BEGIN Information supplied
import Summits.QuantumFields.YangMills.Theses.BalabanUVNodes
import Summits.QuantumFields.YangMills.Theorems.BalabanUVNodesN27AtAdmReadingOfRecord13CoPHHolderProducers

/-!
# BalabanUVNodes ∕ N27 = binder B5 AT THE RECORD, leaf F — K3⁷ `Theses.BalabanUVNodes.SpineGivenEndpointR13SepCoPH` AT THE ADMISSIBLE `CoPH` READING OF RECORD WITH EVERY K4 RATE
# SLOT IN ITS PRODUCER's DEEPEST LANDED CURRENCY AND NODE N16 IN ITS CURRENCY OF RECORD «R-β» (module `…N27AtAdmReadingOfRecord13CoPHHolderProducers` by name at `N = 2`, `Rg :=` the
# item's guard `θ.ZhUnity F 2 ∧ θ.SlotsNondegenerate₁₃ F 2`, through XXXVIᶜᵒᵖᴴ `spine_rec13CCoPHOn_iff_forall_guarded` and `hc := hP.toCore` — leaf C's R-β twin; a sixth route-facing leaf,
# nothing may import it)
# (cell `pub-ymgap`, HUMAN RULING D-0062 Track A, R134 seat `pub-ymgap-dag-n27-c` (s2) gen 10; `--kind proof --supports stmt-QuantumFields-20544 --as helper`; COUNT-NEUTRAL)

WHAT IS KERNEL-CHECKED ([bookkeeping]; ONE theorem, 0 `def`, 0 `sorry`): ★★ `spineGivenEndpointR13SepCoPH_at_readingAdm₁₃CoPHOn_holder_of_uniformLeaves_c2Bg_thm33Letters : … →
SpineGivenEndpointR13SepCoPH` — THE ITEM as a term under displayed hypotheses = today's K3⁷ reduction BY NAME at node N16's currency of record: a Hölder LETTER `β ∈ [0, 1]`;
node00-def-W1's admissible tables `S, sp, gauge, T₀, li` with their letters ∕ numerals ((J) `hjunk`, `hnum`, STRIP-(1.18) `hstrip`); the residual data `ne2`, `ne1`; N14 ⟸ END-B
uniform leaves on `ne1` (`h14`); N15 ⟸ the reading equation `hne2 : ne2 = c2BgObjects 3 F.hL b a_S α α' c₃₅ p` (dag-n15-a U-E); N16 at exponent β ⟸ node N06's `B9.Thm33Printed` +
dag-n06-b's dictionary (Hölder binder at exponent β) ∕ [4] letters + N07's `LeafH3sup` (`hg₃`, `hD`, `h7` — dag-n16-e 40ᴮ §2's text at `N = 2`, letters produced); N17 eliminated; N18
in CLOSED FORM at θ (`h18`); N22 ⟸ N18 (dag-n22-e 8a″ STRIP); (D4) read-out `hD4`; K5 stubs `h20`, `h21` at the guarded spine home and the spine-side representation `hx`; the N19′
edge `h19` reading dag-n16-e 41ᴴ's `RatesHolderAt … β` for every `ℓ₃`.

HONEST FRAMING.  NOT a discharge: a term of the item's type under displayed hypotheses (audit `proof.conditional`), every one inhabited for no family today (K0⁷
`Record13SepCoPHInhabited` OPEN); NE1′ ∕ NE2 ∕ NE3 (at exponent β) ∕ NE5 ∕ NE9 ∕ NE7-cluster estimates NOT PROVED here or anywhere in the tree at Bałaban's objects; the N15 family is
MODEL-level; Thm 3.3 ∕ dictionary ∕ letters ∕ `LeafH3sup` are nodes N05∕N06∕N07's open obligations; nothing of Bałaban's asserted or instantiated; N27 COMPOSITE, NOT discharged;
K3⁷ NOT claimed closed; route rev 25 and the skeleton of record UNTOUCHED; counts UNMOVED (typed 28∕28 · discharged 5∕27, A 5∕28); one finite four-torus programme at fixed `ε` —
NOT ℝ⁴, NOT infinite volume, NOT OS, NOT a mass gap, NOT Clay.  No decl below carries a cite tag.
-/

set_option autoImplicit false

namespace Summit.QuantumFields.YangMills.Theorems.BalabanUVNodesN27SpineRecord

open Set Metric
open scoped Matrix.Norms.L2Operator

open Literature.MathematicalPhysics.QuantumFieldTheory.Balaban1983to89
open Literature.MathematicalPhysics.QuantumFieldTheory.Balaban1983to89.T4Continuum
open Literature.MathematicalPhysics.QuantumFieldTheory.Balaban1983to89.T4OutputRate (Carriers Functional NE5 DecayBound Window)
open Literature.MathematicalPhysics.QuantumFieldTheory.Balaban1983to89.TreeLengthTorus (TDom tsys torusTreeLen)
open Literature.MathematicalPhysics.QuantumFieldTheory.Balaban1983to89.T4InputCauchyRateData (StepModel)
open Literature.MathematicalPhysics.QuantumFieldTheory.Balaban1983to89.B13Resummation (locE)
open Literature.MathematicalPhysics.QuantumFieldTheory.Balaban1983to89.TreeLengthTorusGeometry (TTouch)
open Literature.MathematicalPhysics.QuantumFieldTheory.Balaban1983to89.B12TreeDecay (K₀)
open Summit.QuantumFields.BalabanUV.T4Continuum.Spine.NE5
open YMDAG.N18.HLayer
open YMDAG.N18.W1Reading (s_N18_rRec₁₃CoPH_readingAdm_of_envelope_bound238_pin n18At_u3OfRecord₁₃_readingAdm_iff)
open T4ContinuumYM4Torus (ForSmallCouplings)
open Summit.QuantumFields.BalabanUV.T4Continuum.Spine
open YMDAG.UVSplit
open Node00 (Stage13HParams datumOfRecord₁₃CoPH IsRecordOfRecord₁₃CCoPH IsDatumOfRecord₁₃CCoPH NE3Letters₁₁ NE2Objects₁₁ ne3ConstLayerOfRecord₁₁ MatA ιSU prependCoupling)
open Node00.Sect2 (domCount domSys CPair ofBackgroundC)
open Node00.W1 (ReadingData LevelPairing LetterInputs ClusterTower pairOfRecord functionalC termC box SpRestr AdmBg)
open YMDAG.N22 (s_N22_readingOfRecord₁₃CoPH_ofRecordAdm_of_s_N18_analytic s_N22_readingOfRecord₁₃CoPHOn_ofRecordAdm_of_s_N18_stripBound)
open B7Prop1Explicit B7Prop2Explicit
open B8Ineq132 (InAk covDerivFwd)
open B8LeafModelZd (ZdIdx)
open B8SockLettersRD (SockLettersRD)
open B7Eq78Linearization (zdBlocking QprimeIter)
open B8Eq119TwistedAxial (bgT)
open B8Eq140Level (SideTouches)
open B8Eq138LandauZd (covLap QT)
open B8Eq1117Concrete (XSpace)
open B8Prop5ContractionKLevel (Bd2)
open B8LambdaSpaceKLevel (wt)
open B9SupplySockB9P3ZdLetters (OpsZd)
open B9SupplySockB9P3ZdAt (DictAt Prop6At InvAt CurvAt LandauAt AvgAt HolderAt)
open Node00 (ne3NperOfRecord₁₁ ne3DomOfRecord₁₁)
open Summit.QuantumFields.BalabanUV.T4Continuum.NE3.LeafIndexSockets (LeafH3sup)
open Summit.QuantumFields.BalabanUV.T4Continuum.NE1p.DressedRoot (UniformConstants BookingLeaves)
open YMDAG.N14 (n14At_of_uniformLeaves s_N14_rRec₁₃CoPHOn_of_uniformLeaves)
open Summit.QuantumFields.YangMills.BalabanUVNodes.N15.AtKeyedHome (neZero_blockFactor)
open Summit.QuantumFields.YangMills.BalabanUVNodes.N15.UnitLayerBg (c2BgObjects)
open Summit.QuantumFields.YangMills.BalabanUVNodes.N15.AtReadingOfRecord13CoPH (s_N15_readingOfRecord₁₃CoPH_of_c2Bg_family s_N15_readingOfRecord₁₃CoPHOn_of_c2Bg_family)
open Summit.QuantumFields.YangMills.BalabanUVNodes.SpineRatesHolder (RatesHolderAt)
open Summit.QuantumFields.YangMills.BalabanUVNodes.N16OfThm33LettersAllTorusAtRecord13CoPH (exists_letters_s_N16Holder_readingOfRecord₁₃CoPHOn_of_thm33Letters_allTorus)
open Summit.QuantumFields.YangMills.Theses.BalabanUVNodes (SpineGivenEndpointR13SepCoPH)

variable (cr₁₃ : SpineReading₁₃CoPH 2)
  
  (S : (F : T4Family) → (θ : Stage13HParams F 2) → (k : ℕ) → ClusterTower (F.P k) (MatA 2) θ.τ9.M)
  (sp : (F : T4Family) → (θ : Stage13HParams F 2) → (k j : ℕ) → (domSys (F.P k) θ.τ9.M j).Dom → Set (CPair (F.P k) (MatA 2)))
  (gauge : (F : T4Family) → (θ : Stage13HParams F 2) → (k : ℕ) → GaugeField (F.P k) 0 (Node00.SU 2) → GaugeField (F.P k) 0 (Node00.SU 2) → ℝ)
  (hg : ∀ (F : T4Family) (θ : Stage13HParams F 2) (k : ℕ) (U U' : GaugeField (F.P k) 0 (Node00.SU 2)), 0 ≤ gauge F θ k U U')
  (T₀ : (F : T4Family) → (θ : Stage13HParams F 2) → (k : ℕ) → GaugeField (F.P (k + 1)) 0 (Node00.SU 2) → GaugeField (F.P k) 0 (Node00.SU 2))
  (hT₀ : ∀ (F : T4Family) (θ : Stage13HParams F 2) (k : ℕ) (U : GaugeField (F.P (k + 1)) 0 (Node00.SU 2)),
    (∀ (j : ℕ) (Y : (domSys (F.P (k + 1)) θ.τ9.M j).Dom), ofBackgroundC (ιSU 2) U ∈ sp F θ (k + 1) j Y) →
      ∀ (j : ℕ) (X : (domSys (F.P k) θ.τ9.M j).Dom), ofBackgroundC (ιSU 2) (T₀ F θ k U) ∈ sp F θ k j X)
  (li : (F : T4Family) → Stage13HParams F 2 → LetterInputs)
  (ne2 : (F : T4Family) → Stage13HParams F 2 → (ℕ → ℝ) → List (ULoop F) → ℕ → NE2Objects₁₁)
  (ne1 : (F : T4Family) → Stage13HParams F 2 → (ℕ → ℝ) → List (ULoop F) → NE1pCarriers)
END Information supplied
**Prompt**
Your answer should consist of the count of lines in the listing that hold the word "Hölder", with nothing else.

**Your response**
2